### [Entries supplied]
*****

import Literature.NumberTheory.LFunctions.WeilFirstPrimeCertificateDataC
import HarnessLib

/-!
# First-prime Weil positivity, stage C: the value of κ and the moment table

Part of `weilCert3C.check` (`WeilFirstPrimeCertificateDataC.lean`), evaluated by `decide +kernel` and kept in its own
file for kernel time and memory (each declaration is checked separately). Assembled in
`WeilFirstPrimeCertificateCCheck.lean`. Pure proof file; nothing is asserted.
-/

noncomputable section

namespace Literature.NumberTheory.LFunctions

set_option maxHeartbeats 0 in
/-- **The value of `κ`** of the stage-C first-prime certificate (kernel evaluation, once). [folklore] -/
theorem kappaQ_weilCert3C : weilCert3C.kappaQ = (23264065549356049135287148592400665151/21267647932558653966460912964485513216 : ℚ) := by
  decide +kernel

/-- The moment table of the certificate is its data list. [folklore] -/
theorem nuTab_weilCert3C : weilCert3C.nuTab = weilCert3CNuData := rfl

end Literature.NumberTheory.LFunctions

*****

### [Exercise aim]
Print out all of the data above word for word.

### [Task result]
import Literature.NumberTheory.LFunctions.WeilFirstPrimeCertificateDataC
import HarnessLib

/-!
# First-prime Weil positivity, stage C: the value of κ and the moment table

Part of `weilCert3C.check` (`WeilFirstPrimeCertificateDataC.lean`), evaluated by `decide +kernel` and kept in its own
file for kernel time and memory (each declaration is checked separately). Assembled in
`WeilFirstPrimeCertificateCCheck.lean`. Pure proof file; nothing is asserted.
-/

noncomputable section

namespace Literature.NumberTheory.LFunctions

set_option maxHeartbeats 0 in
/-- **The value of `κ`** of the stage-C first-prime certificate (kernel evaluation, once). [folklore] -/
theorem kappaQ_weilCert3C : weilCert3C.kappaQ = (23264065549356049135287148592400665151/21267647932558653966460912964485513216 : ℚ) := by
  decide +kernel

/-- The moment table of the certificate is its data list. [folklore] -/
theorem nuTab_weilCert3C : weilCert3C.nuTab = weilCert3CNuData := rfl

end Literature.NumberTheory.LFunctions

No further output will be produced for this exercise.